→ **WHAT THE TASK ASKS**
Replicate the data exactly, every line included.
================
/-- **ES-37ν·N2 `PrimeLevelRealNuConverseAtTwo`** — the `Δ > 0` converse (the `↔` needs `Ш`): `N` an odd prime, `E` optimal, `E(ℚ)[2] = 0`, `0 < Δ ∉ ℚ^{×2}`, `ρ̄_{E,2}`
ramified at 2 (supersingular, or `Δ ≡ 3 (mod 4)`), rank 1, `P ∈ E(ℚ) ∖ 2E(ℚ)`: `m_E ≡ 2 (mod 4)` ⟹ `P ∉ E⁰(ℝ)` (the generator is ON THE EGG: the halving quartic has no
real root) and, if ordinary, `P mod 2 ∉ 2Ẽ(𝔽₂)`.  CENSUS 710 / 710 (436 curves with `m_E ≡ 2 (mod 4)`: A 330, B 106, all generic; 274 with `4 ∣ m_E`: generator on `E⁰(ℝ)`
A 144 / B 69 — smallest 997a1, 359a1 —, on the egg but special at 2: B 50 — 3391a1 —, generic with `Ш_an = 4`: 11).  The class `{ν = 1}` of AN-35 is, at prime level, the class
«generator on the egg, `Ш[2] = 0` (, `φ₂ = 1`)».  Why it might fail: a prime-conductor rank-1 curve with `m_E ≡ 2 (mod 4)` and generator on the identity real component (kills
LAW H at `ω = 1`).
[cite: CalegariEmerton2009, Thm. 1, Lemma 9] [cite: Watkins2002, Conj. 4.1] [cite: GrossZagier1986, V.2] -/
@[conjecture] def PrimeLevelRealNuConverseAtTwo : Prop :=
  ∀ (W : WeierstrassCurve ℚ) [W.IsElliptic] [W.IsGloballyMinimal] [NeZero (W.conductorNorm ℤ)]
    (D : ModularParametrizationData W (W.conductorNorm ℤ)),
    (∀ (W'' : WeierstrassCurve ℚ) [W''.IsElliptic] (D'' : ModularParametrizationData W'' (W.conductorNorm ℤ)),
        D''.f = D.f → D.modularDegree ≤ D''.modularDegree) →
    (W.conductorNorm ℤ).Prime → ¬ 2 ∣ W.conductorNorm ℤ →
    Nat.card (W.toAffine.Point[(2 : ℤ)]) = 1 → 0 < W.Δ → ¬ IsSquare W.Δ → ¬ (IsOrdinaryAtTwo W ∧ GaussianSignAtTwo W) → W.mordellWeilRank = 1 →
    ∀ (x y : ℚ) (h : W.toAffine.Nonsingular x y), WeierstrassCurve.Affine.Point.some x y h ∉ twiceMordellWeil W →
      D.modularDegree % 4 = 2 → (¬ HalvingQuarticSolvable W ℝ x ∧ (IsOrdinaryAtTwo W → EtaleKummerOddAtTwo W x))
================
→ **WRITTEN SOLUTION**
/-- **ES-37ν·N2 `PrimeLevelRealNuConverseAtTwo`** — the `Δ > 0` converse (the `↔` needs `Ш`): `N` an odd prime, `E` optimal, `E(ℚ)[2] = 0`, `0 < Δ ∉ ℚ^{×2}`, `ρ̄_{E,2}`
ramified at 2 (supersingular, or `Δ ≡ 3 (mod 4)`), rank 1, `P ∈ E(ℚ) ∖ 2E(ℚ)`: `m_E ≡ 2 (mod 4)` ⟹ `P ∉ E⁰(ℝ)` (the generator is ON THE EGG: the halving quartic has no
real root) and, if ordinary, `P mod 2 ∉ 2Ẽ(𝔽₂)`.  CENSUS 710 / 710 (436 curves with `m_E ≡ 2 (mod 4)`: A 330, B 106, all generic; 274 with `4 ∣ m_E`: generator on `E⁰(ℝ)`
A 144 / B 69 — smallest 997a1, 359a1 —, on the egg but special at 2: B 50 — 3391a1 —, generic with `Ш_an = 4`: 11).  The class `{ν = 1}` of AN-35 is, at prime level, the class
«generator on the egg, `Ш[2] = 0` (, `φ₂ = 1`)».  Why it might fail: a prime-conductor rank-1 curve with `m_E ≡ 2 (mod 4)` and generator on the identity real component (kills
LAW H at `ω = 1`).
[cite: CalegariEmerton2009, Thm. 1, Lemma 9] [cite: Watkins2002, Conj. 4.1] [cite: GrossZagier1986, V.2] -/
@[conjecture] def PrimeLevelRealNuConverseAtTwo : Prop :=
  ∀ (W : WeierstrassCurve ℚ) [W.IsElliptic] [W.IsGloballyMinimal] [NeZero (W.conductorNorm ℤ)]
    (D : ModularParametrizationData W (W.conductorNorm ℤ)),
    (∀ (W'' : WeierstrassCurve ℚ) [W''.IsElliptic] (D'' : ModularParametrizationData W'' (W.conductorNorm ℤ)),
        D''.f = D.f → D.modularDegree ≤ D''.modularDegree) →
    (W.conductorNorm ℤ).Prime → ¬ 2 ∣ W.conductorNorm ℤ →
    Nat.card (W.toAffine.Point[(2 : ℤ)]) = 1 → 0 < W.Δ → ¬ IsSquare W.Δ → ¬ (IsOrdinaryAtTwo W ∧ GaussianSignAtTwo W) → W.mordellWeilRank = 1 →
    ∀ (x y : ℚ) (h : W.toAffine.Nonsingular x y), WeierstrassCurve.Affine.Point.some x y h ∉ twiceMordellWeil W →
      D.modularDegree % 4 = 2 → (¬ HalvingQuarticSolvable W ℝ x ∧ (IsOrdinaryAtTwo W → EtaleKummerOddAtTwo W x))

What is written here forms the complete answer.